THE INPUT |

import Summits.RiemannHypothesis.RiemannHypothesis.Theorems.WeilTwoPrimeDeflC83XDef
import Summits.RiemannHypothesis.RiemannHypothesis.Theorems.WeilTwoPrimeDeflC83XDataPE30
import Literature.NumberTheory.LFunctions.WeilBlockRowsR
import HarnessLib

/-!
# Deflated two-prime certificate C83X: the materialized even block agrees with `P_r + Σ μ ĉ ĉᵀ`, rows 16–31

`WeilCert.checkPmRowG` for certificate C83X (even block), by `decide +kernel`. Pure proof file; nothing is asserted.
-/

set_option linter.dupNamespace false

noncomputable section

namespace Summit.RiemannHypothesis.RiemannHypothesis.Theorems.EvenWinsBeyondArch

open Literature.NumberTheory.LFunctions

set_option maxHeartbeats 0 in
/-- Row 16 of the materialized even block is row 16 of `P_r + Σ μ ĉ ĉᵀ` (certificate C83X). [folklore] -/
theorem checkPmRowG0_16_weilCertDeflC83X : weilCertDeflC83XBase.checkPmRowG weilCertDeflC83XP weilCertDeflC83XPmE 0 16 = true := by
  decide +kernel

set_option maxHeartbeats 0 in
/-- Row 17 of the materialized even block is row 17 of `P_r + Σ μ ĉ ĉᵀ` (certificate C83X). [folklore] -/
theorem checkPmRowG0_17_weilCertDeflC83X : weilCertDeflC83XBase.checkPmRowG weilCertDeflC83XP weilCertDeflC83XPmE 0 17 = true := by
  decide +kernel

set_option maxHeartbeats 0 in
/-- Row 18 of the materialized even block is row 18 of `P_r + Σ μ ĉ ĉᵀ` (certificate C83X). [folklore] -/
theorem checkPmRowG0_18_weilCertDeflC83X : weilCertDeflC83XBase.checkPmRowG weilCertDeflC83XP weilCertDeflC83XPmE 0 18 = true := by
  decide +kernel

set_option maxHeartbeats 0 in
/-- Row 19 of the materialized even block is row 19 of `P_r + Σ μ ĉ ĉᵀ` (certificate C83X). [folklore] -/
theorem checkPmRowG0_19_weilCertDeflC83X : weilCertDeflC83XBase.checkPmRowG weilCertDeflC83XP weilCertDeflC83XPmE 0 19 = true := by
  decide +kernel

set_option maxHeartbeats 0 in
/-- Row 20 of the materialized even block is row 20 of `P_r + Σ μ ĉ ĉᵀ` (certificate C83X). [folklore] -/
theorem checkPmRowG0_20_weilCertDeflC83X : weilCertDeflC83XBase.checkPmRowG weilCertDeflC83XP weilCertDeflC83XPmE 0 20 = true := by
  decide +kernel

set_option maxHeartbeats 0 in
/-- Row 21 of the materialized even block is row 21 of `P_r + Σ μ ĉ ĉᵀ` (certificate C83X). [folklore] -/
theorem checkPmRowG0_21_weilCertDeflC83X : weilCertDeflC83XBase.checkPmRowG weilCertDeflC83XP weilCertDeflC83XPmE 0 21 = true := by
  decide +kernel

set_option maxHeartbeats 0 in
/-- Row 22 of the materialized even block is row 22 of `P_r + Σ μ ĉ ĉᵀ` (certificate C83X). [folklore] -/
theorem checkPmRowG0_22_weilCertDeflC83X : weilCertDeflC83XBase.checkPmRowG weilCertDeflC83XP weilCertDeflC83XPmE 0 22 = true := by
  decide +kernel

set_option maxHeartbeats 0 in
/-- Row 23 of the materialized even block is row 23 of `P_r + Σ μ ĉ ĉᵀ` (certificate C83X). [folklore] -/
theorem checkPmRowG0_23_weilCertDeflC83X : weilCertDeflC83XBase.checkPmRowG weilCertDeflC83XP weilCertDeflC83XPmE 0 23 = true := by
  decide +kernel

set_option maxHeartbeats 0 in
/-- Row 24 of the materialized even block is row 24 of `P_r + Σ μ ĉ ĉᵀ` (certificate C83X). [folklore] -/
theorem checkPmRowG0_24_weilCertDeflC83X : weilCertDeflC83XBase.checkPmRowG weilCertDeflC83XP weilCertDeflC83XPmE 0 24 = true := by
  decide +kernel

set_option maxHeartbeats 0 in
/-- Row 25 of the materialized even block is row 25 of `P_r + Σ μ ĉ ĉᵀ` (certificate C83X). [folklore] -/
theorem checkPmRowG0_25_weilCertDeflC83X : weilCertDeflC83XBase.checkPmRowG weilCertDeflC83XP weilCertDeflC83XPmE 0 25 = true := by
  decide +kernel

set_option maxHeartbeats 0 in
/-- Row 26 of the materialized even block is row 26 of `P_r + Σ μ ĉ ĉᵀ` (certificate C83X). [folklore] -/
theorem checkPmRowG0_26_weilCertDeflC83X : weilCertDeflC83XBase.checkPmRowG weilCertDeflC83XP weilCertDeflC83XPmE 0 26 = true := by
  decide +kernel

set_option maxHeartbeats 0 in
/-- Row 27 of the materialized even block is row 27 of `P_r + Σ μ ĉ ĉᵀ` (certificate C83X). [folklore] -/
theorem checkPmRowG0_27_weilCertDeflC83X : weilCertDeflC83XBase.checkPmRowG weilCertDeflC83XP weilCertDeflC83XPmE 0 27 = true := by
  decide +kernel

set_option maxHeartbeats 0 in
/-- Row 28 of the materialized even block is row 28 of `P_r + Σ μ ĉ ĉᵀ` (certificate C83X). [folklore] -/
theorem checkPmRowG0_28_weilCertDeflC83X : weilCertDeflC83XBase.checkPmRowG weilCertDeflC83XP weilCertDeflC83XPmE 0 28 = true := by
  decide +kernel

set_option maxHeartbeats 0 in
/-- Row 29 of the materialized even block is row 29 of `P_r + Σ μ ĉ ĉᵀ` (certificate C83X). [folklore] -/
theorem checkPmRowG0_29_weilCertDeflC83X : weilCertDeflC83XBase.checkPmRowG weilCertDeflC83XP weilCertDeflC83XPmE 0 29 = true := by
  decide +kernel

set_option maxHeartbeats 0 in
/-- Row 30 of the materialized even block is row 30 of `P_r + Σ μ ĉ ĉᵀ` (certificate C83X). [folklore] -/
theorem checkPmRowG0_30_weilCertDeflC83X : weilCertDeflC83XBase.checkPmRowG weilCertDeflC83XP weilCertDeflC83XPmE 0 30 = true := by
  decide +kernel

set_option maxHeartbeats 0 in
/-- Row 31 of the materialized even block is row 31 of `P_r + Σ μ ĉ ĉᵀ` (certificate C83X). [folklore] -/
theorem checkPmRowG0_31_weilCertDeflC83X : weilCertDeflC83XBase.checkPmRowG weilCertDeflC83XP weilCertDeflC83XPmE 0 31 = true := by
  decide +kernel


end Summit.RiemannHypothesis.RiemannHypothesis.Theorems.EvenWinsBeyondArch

WORK TO BE COMPLETED | In the records above, find the lines containing "NumberTheory" and copy them.

ANSWER TO THE EXERCISE |
import Literature.NumberTheory.LFunctions.WeilBlockRowsR
open Literature.NumberTheory.LFunctions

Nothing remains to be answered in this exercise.